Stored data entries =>
/-! ## §1 `Sel₂(E/K) ⊆ {0, δ₂ y_K}` from the point system at `(2, 1)`, `τ = 1`, and the over-`ℚ` binders -/

/-- **`y_K ∉ 2E(K)` ⟹ `Sel₂(E/K) ⊆ {0, δ₂ y_K}`, the `K`-side inputs discharged.** Setting: `E/ℚ` with
`ρ̄_{E,2}` onto, `Δ_E < 0`, `K` imaginary quadratic with `Δ_E ∉ K²` and conjugation `c ≠ 1`, `P ∈ E(K)`
(the Heegner point `y_K` of level `N`) with `2Q ≠ P` for all `Q ∈ E(K)`; `hpoints` = the point-system binder of the
kernel Kolyvagin machine at `(p, M) = (2, 1)` (Gross (4.4), Props. 5.3, 5.4, 6.2 — at `2` a hypothesis, ty2's
data); `hτ` : `c_* = 1` on `Sel₂(E/K)` (g6's `τ`-part descent); `u` the exceptional place of `ℚ` (`q = −d_K`);
a class `ξ ∈ H¹(ℚ, E[2])` is RELAXED if it satisfies the Selmer condition at every finite place `≠ u` and at
`∞`. Binders: (inj) `res` injective; (desc) `τ`-invariant Selmer classes over `K` are restrictions of relaxed
classes; (dual) Poitou–Tate over `ℚ` + local duality at a Kolyvagin `ℓ`, for relaxed classes strict at `u`
against a `τ`-invariant class Selmer off `λ` and not Selmer at `λ`; (lag) the one-place count at `u`.
Conclusion: every `s ∈ Sel₂(E/K)` is `0` or `δ₂ P`. Proof: the relaxed classes strict at `u` vanish — for
such `ξ ≠ 0`, the Čebotarev leaf at `2` (p597930) applied to the `τ`-invariant pair `(res ξ, δ₂ P)` gives a
Kolyvagin prime `ℓ` with `(res ξ)_λ ≠ 0 ≠ (δ₂ P)_λ`; Gross 6.2 (2) makes `c(ℓ)` non-Selmer at `λ`; `c(ℓ)`
is `τ`-invariant mod `2` and Selmer off `λ`; (dual) forces `(res ξ)_λ = 0`, contradiction — then (lag)
and (desc). [cite: GrossLMS1991, §10 and Props. 5.4 (2), 6.2] [cite: McCallumLMS1991, §2 Prop. 2.2, §3
Cor. 3.2] [cite: MilneADT2006, Ch. I, Thm. 4.10] -/
theorem selmer_two_eq_zero_or_eq_kummer_of_hpoints {N : ℕ} [NeZero N] [W.IsElliptic]
    (hK : IsImaginaryQuadratic K) (P : (W.baseChange K).toAffine.Point)
    (hρ : W.HasSurjectiveModNGaloisRep 2) (hΔ : W.Δ < 0) (hΔK : ¬ IsSquare (W.baseChange K).Δ)
    {c : K ≃ₐ[ℚ] K} (hc : c ≠ 1) (hy : ∀ Q : (W.baseChange K).toAffine.Point, 2 • Q ≠ P)
    {q : ℕ} (hq : q = 2)
    (hdiv : ∀ Q : geomPoints (W.baseChange K), ∃ R, (q : ℤ) • R = Q)
    (hpoints : ∃ (ε : ℤ) (τ : AlgebraicClosure K ≃+* AlgebraicClosure K) (hτ : IsLiftOfAut c τ)
        (A : ℕ → AddSubgroup (geomPoints (W.baseChange K)))
        (hA : ∀ m, KolyvaginCocycle.IsAdmissible (Field.absoluteGaloisGroup K) (A m) (q : ℤ))
        (Pt : ℕ → geomPoints (W.baseChange K))
        (hPt : ∀ m, Pt m ∈ KolyvaginCocycle.invPoints (Field.absoluteGaloisGroup K) (A m) (q : ℤ)),
        (ε = 1 ∨ ε = -1) ∧
        IsOfFinAddOrder (Affine.Point.map (W' := W) (c : K →ₐ[ℚ] K) P - ε • P) ∧
        (∀ m, ∀ a ∈ A m, hτ.pointsMap W a ∈ A m) ∧
        Pt 1 = toGeomPoints (W.baseChange K) P ∧
        (∀ m : ℕ, Squarefree m →
          (∀ q' ∈ m.primeFactors, IsKolyvaginPrime N W K 2 q' ∧ FrobEqFrobInfty W K q q') →
          (∃ B ∈ A m, hτ.pointsMap W (Pt m) =
            (ε * (-1) ^ m.primeFactors.card) • Pt m + (q : ℤ) • B) ∧
          (∀ v : HeightOneSpectrum (𝓞 K), (m : 𝓞 K) ∉ v.asIdeal →
            kolyvaginClass (W.baseChange K) _ hdiv (hA m) (Pt m) (hPt m) ∈
              selmerLocalKer (W.baseChange K) (v.adicCompletion K) (q : ℤ)) ∧
          (∀ ℓ : ℕ, ℓ.Prime → ℓ ∣ m → ∀ v : HeightOneSpectrum (𝓞 K), (ℓ : 𝓞 K) ∈ v.asIdeal →
            ∀ a : ℕ, ((((2 : ℕ) : ℤ) ^ a) •
                kolyvaginClass (W.baseChange K) _ hdiv (hA m) (Pt m) (hPt m) ∈
                selmerLocalKer (W.baseChange K) (v.adicCompletion K) (q : ℤ) ↔
              (((2 : ℕ) : ℤ) ^ a) • kolyvaginClass (W.baseChange K) _ hdiv (hA (m / ℓ)) (Pt (m / ℓ))
                  (hPt (m / ℓ)) ∈
                (W.baseChange K).torsionLocalKer (v.adicCompletion K) (q : ℤ)))))
    (hτ : ∀ s ∈ selmerGroup (W.baseChange K) (q : ℤ), conjAct W c (q : ℤ) s = s)
    (hinj : Function.Injective (resTorsion W K (q : ℤ)))
    (u : HeightOneSpectrum (𝓞 ℚ))
    (hdesc : ∀ s ∈ selmerGroup (W.baseChange K) (q : ℤ), conjAct W c (q : ℤ) s = s →
      ∃ ξ : galH1Torsion W (q : ℤ),
        ((∀ v : HeightOneSpectrum (𝓞 ℚ), v ≠ u → ξ ∈ selmerLocalKer W (v.adicCompletion ℚ) (q : ℤ)) ∧
          ∀ w : InfinitePlace ℚ, ξ ∈ selmerLocalKer W w.Completion (q : ℤ)) ∧
        resTorsion W K (q : ℤ) ξ = s)
    (hdual : ∀ {ℓ : ℕ} (hℓ : IsKolyvaginPrime N W K 2 ℓ), FrobEqFrobInfty W K q ℓ →
      ∀ d : galH1Torsion (W.baseChange K) (q : ℤ), conjAct W c (q : ℤ) d = d →
      (∀ v : HeightOneSpectrum (𝓞 K), (ℓ : 𝓞 K) ∉ v.asIdeal →
        d ∈ selmerLocalKer (W.baseChange K) (v.adicCompletion K) (q : ℤ)) →
      (∀ w : InfinitePlace K, d ∈ selmerLocalKer (W.baseChange K) w.Completion (q : ℤ)) →
      d ∉ selmerLocalKer (W.baseChange K) (hℓ.place.adicCompletion K) (q : ℤ) →
      ∀ ξ : galH1Torsion W (q : ℤ),
      ((∀ v : HeightOneSpectrum (𝓞 ℚ), v ≠ u → ξ ∈ selmerLocalKer W (v.adicCompletion ℚ) (q : ℤ)) ∧
          ∀ w : InfinitePlace ℚ, ξ ∈ selmerLocalKer W w.Completion (q : ℤ)) →
      ξ ∈ W.torsionLocalKer (u.adicCompletion ℚ) (q : ℤ) →
      resTorsion W K (q : ℤ) ξ ∈ (W.baseChange K).torsionLocalKer (hℓ.place.adicCompletion K) (q : ℤ))
    (hlag : ∀ ξ₁ ξ₂ : galH1Torsion W (q : ℤ),
      ((∀ v : HeightOneSpectrum (𝓞 ℚ), v ≠ u → ξ₁ ∈ selmerLocalKer W (v.adicCompletion ℚ) (q : ℤ)) ∧
          ∀ w : InfinitePlace ℚ, ξ₁ ∈ selmerLocalKer W w.Completion (q : ℤ)) →
      ((∀ v : HeightOneSpectrum (𝓞 ℚ), v ≠ u → ξ₂ ∈ selmerLocalKer W (v.adicCompletion ℚ) (q : ℤ)) ∧
          ∀ w : InfinitePlace ℚ, ξ₂ ∈ selmerLocalKer W w.Completion (q : ℤ)) →
      ξ₁ ∉ W.torsionLocalKer (u.adicCompletion ℚ) (q : ℤ) →
      ξ₂ ∉ W.torsionLocalKer (u.adicCompletion ℚ) (q : ℤ) →
      ξ₁ - ξ₂ ∈ W.torsionLocalKer (u.adicCompletion ℚ) (q : ℤ)) :
    ∀ s ∈ selmerGroup (W.baseChange K) (q : ℤ),
      s = 0 ∨ s = kummerMapTorsion (W.baseChange K) (q : ℤ) hdiv P := by
  subst hq
  classical
  haveI : Fact (Nat.Prime 2) := ⟨Nat.prime_two⟩
  haveI : Algebra.IsQuadraticExtension ℚ K := ⟨hK.1⟩
  haveI : IsTotallyComplex K := hK.2
  -- ### the classes `c(m)` from the points, `c(1) = δ₂ y_K`
  obtain ⟨ε, τ, hτl, A, hA, Pt, hPt, hε, -, hAτ, hPt1, hrel⟩ := hpoints
  obtain ⟨cl, hcl⟩ : ∃ cl : ℕ → galH1Torsion (W.baseChange K) (((2 : ℕ) : ℕ) : ℤ),
      ∀ m, cl m = kolyvaginClass (W.baseChange K) _ hdiv (hA m) (Pt m) (hPt m) := ⟨_, fun _ ↦ rfl⟩
  have hP1 : toGeomPoints (W.baseChange K) P ∈
      KolyvaginCocycle.invPoints (Field.absoluteGaloisGroup K) (A 1) (((2 : ℕ) : ℕ) : ℤ) := by
    rw [← hPt1]; exact hPt 1
  have hc1 : cl 1 = kummerMapTorsion (W.baseChange K) _ hdiv P := by
    rw [hcl 1, KolyvaginDescent.kolyvaginClass_congr_point (hA 1) (hP' := hP1) hPt1]
    exact kolyvaginClass_toGeomPoints (hA 1) P hP1
  -- ### `2 · H¹(K, E₂) = 0`
  have h2 : ∀ z : galH1Torsion (W.baseChange K) (((2 : ℕ) : ℕ) : ℤ), z + z = 0 := fun z ↦ by
    have h : (2 : ℤ) • z = 0 := zsmul_galH1Torsion_eq_zero (W.baseChange K) _ z
    rwa [two_zsmul] at h
  have hneg : ∀ z : galH1Torsion (W.baseChange K) (((2 : ℕ) : ℕ) : ℤ), -z = z := fun z ↦
    neg_eq_of_add_eq_zero_left (h2 z)
  -- ### `x_K = c(1) = δ₂ y_K ≠ 0` (as `y_K ∉ 2E(K)`), Selmer, `τ`-invariant
  have hx0 : cl 1 ≠ 0 := by
    intro h0
    have hker : P ∈ (kummerMapTorsion (W.baseChange K) _ hdiv).ker := by
      rw [AddMonoidHom.mem_ker, ← hc1, h0]
    rw [kummerMapTorsion_ker, AddMonoidHom.mem_range] at hker
    obtain ⟨R, hR⟩ := hker
    refine hy R ?_
    have hR' : (((2 : ℕ) : ℕ) : ℤ) • R = P := hR
    rwa [natCast_zsmul] at hR'
  have hxS : cl 1 ∈ selmerGroup (W.baseChange K) (((2 : ℕ) : ℕ) : ℤ) := by
    rw [hc1]
    exact (mem_selmerGroup_iff (W.baseChange K) _ _).mpr
      ⟨fun v ↦ kummerMapTorsion_mem_selmerLocalKer (W.baseChange K) _ hdiv (v.adicCompletion K) P,
        fun w ↦ kummerMapTorsion_mem_selmerLocalKer (W.baseChange K) _ hdiv w.Completion P⟩
  have hx1 : conjAct W c _ (cl 1) = cl 1 := hτ _ hxS
  -- ### the descent `x` of `δ₂ y_K`
  obtain ⟨x, hxrel, hxres⟩ := hdesc _ hxS hx1
  have hxne : x ≠ 0 := by
    rintro rfl
    exact hx0 (by rw [← hxres, map_zero])
  -- ### restricted classes are `τ`-invariant
  have hτres : ∀ ξ : galH1Torsion W (((2 : ℕ) : ℕ) : ℤ),
      conjAct W c _ (resTorsion W K _ ξ) = resTorsion W K _ ξ := fun ξ ↦
    conjAct_resTorsion K W _ c hK.1 hc ξ
  -- ### STEP 1: relaxed classes strict at `u` vanish (Čebotarev + Gross 6.2 (2) + (dual))
  have hstrict : ∀ ξ : galH1Torsion W (((2 : ℕ) : ℕ) : ℤ),
      ((∀ v : HeightOneSpectrum (𝓞 ℚ), v ≠ u → ξ ∈ selmerLocalKer W (v.adicCompletion ℚ) _) ∧
          ∀ w : InfinitePlace ℚ, ξ ∈ selmerLocalKer W w.Completion _) →
      ξ ∈ W.torsionLocalKer (u.adicCompletion ℚ) _ → ξ = 0 := by
    intro ξ hξrel hξu
    by_contra hξ0
    have hrξ0 : resTorsion W K _ ξ ≠ 0 := by
      intro h
      exact hξ0 (hinj (by rw [h, map_zero]))
    -- Čebotarev at `2`: a Kolyvagin prime `ℓ` with `(res ξ)_λ ≠ 0` and `x_λ ≠ 0`
    have hC := Literature.NumberTheory.Automorphic.chebotarev_artinRep_holds
    obtain ⟨ℓ, hℓK, hux⟩ : ∃ ℓ : ℕ, IsKolyvaginPrime N W K 2 ℓ ∧
        ∀ v : HeightOneSpectrum (𝓞 K), (ℓ : 𝓞 K) ∈ v.asIdeal →
          resTorsion W K _ ξ ∉
              (W.baseChange K).torsionLocalKer (v.adicCompletion K) (((2 : ℕ) : ℕ) : ℤ) ∧
            cl 1 ∉ (W.baseChange K).torsionLocalKer (v.adicCompletion K) (((2 : ℕ) : ℕ) : ℤ) := by
      by_cases hux : resTorsion W K _ ξ = cl 1
      · obtain ⟨ℓ, -, hℓ, hℓN, hℓD, hℓ2, hprime, hfrob, hloc⟩ :=
          KolyvaginImageTwo.exists_kolyvaginPrime_gt_two hC (N := N) W hK hρ hΔ hΔK hc ![cl 1]
            (fun i ↦ by fin_cases i; exact hx1) (fun _ ↦ 1) (fun _ ↦ le_rfl)
            (KolyvaginDescentTwo.dvd_two_of_sum_one h2 hx0) 0
        refine ⟨ℓ, ⟨hℓ, hℓN, hℓD, hℓ2, hprime, hfrob⟩, fun v hv ↦ ?_⟩
        have h1 := hloc 0 v hv
        simp only [Matrix.cons_val_zero, one_ne_zero, iff_false] at h1
        exact ⟨hux ▸ h1, h1⟩
      · obtain ⟨ℓ, -, hℓ, hℓN, hℓD, hℓ2, hprime, hfrob, hloc⟩ :=
          KolyvaginImageTwo.exists_kolyvaginPrime_gt_two hC (N := N) W hK hρ hΔ hΔK hc
            ![resTorsion W K _ ξ, cl 1]
            (fun i ↦ by fin_cases i; exacts [hτres ξ, hx1]) (fun _ ↦ 1) (fun _ ↦ le_rfl)
            (KolyvaginDescentTwo.dvd_two_of_sum_two h2 hrξ0 hx0 hux) 0
        refine ⟨ℓ, ⟨hℓ, hℓN, hℓD, hℓ2, hprime, hfrob⟩, fun v hv ↦ ?_⟩
        have h0 := hloc 0 v hv
        have h1 := hloc 1 v hv
        simp only [Matrix.cons_val_zero, Matrix.cons_val_one, one_ne_zero, iff_false] at h0 h1
        exact ⟨h0, h1⟩
    have hfrob1 : FrobEqFrobInfty W K 2 ℓ := hℓK.2.2.2.2.2
    have hℓprime : ℓ.Prime := hℓK.prime
    -- Kolyvagin's class `d = c(ℓ)`: `τ`-invariant, Selmer off `ℓ` and at `∞`, NOT Selmer at `λ`
    have hkol : ∀ q' ∈ ℓ.primeFactors, IsKolyvaginPrime N W K 2 q' ∧ FrobEqFrobInfty W K 2 q' := by
      intro q' hq'
      rw [hℓprime.primeFactors, Finset.mem_singleton] at hq'
      subst hq'
      exact ⟨hℓK, hfrob1⟩
    obtain ⟨h541, hdsel, hdloc⟩ := hrel ℓ hℓprime.squarefree hkol
    have hdeig : conjAct W c _ (cl ℓ) = cl ℓ := by
      have h := conjAct_kolyvaginClass_eq_smul W (hdiv := hdiv) hτl (hA ℓ) (hAτ ℓ) (hPt ℓ) _ h541
      rw [← hcl ℓ, hℓprime.primeFactors, Finset.card_singleton, pow_one, mul_neg_one] at h
      rcases hε with rfl | rfl
      · rwa [neg_one_zsmul, hneg] at h
      · rwa [neg_neg, one_smul] at h
    have hdsel' : ∀ v : HeightOneSpectrum (𝓞 K), (ℓ : 𝓞 K) ∉ v.asIdeal →
        cl ℓ ∈ selmerLocalKer (W.baseChange K) (v.adicCompletion K) (((2 : ℕ) : ℕ) : ℤ) :=
      fun v hv ↦ by rw [hcl ℓ]; exact hdsel v hv
    have hdloc' : cl ℓ ∈ selmerLocalKer (W.baseChange K) (hℓK.place.adicCompletion K)
          (((2 : ℕ) : ℕ) : ℤ) ↔
        cl (ℓ / ℓ) ∈ (W.baseChange K).torsionLocalKer (hℓK.place.adicCompletion K)
          (((2 : ℕ) : ℕ) : ℤ) := by
      have h := hdloc ℓ hℓprime dvd_rfl hℓK.place hℓK.mem_place 0
      rw [pow_zero, one_smul, one_smul, ← hcl ℓ, ← hcl (ℓ / ℓ)] at h
      exact h
    rw [Nat.div_self hℓprime.pos] at hdloc'
    have hdv : cl ℓ ∉ selmerLocalKer (W.baseChange K) (hℓK.place.adicCompletion K)
        (((2 : ℕ) : ℕ) : ℤ) :=
      fun hmem ↦ (hux hℓK.place hℓK.mem_place).2 (hdloc'.mp hmem)
    have hdinf : ∀ w : InfinitePlace K,
        cl ℓ ∈ selmerLocalKer (W.baseChange K) w.Completion (((2 : ℕ) : ℕ) : ℤ) := fun w ↦ by
      haveI : IsAlgClosed w.Completion := isAlgClosed_of_ringEquiv
        (InfinitePlace.Completion.ringEquivComplexOfIsComplex (IsTotallyComplex.isComplex w)).symm
      rw [WeierstrassCurve.selmerLocalKer_eq_top_of_isAlgClosed]
      trivial
    -- (dual): `(res ξ)_λ = 0` — contradiction with the choice of `ℓ`
    exact (hux hℓK.place hℓK.mem_place).1
      (hdual hℓK hfrob1 (cl ℓ) hdeig hdsel' hdinf hdv ξ hξrel hξu)
  -- ### STEP 2: `x` is not strict at `u`; a relaxed class is `0` or `x` (by (lag))
  have hxu : x ∉ W.torsionLocalKer (u.adicCompletion ℚ) _ := fun h ↦ hxne (hstrict x hxrel h)
  have hrelsub : ∀ ξ₁ ξ₂ : galH1Torsion W (((2 : ℕ) : ℕ) : ℤ),
      ((∀ v : HeightOneSpectrum (𝓞 ℚ), v ≠ u → ξ₁ ∈ selmerLocalKer W (v.adicCompletion ℚ) _) ∧
          ∀ w : InfinitePlace ℚ, ξ₁ ∈ selmerLocalKer W w.Completion _) →
      ((∀ v : HeightOneSpectrum (𝓞 ℚ), v ≠ u → ξ₂ ∈ selmerLocalKer W (v.adicCompletion ℚ) _) ∧
          ∀ w : InfinitePlace ℚ, ξ₂ ∈ selmerLocalKer W w.Completion _) →
      ((∀ v : HeightOneSpectrum (𝓞 ℚ), v ≠ u → ξ₁ - ξ₂ ∈ selmerLocalKer W (v.adicCompletion ℚ) _) ∧
          ∀ w : InfinitePlace ℚ, ξ₁ - ξ₂ ∈ selmerLocalKer W w.Completion _) :=
    fun ξ₁ ξ₂ h₁ h₂ ↦ ⟨fun v hv ↦ AddSubgroup.sub_mem _ (h₁.1 v hv) (h₂.1 v hv),
      fun w ↦ AddSubgroup.sub_mem _ (h₁.2 w) (h₂.2 w)⟩
  -- ### conclusion
  intro s hs
  obtain ⟨ξ, hξrel, hξres⟩ := hdesc s hs (hτ s hs)
  by_cases hξu : ξ ∈ W.torsionLocalKer (u.adicCompletion ℚ) _
  · left
    rw [← hξres, hstrict ξ hξrel hξu, map_zero]
  · right
    have h0 : ξ - x = 0 := hstrict (ξ - x) (hrelsub ξ x hξrel hxrel) (hlag ξ x hξrel hxrel hξu hxu)
    rw [← hξres, sub_eq_zero.mp h0, hxres, hc1]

The task => From the first line of the data through the line with "(the Heegner point", quote each line exactly and add nothing else.

Answer to this problem =>
/-! ## §1 `Sel₂(E/K) ⊆ {0, δ₂ y_K}` from the point system at `(2, 1)`, `τ = 1`, and the over-`ℚ` binders -/

/-- **`y_K ∉ 2E(K)` ⟹ `Sel₂(E/K) ⊆ {0, δ₂ y_K}`, the `K`-side inputs discharged.** Setting: `E/ℚ` with
`ρ̄_{E,2}` onto, `Δ_E < 0`, `K` imaginary quadratic with `Δ_E ∉ K²` and conjugation `c ≠ 1`, `P ∈ E(K)`
(the Heegner point `y_K` of level `N`) with `2Q ≠ P` for all `Q ∈ E(K)`; `hpoints` = the point-system binder of the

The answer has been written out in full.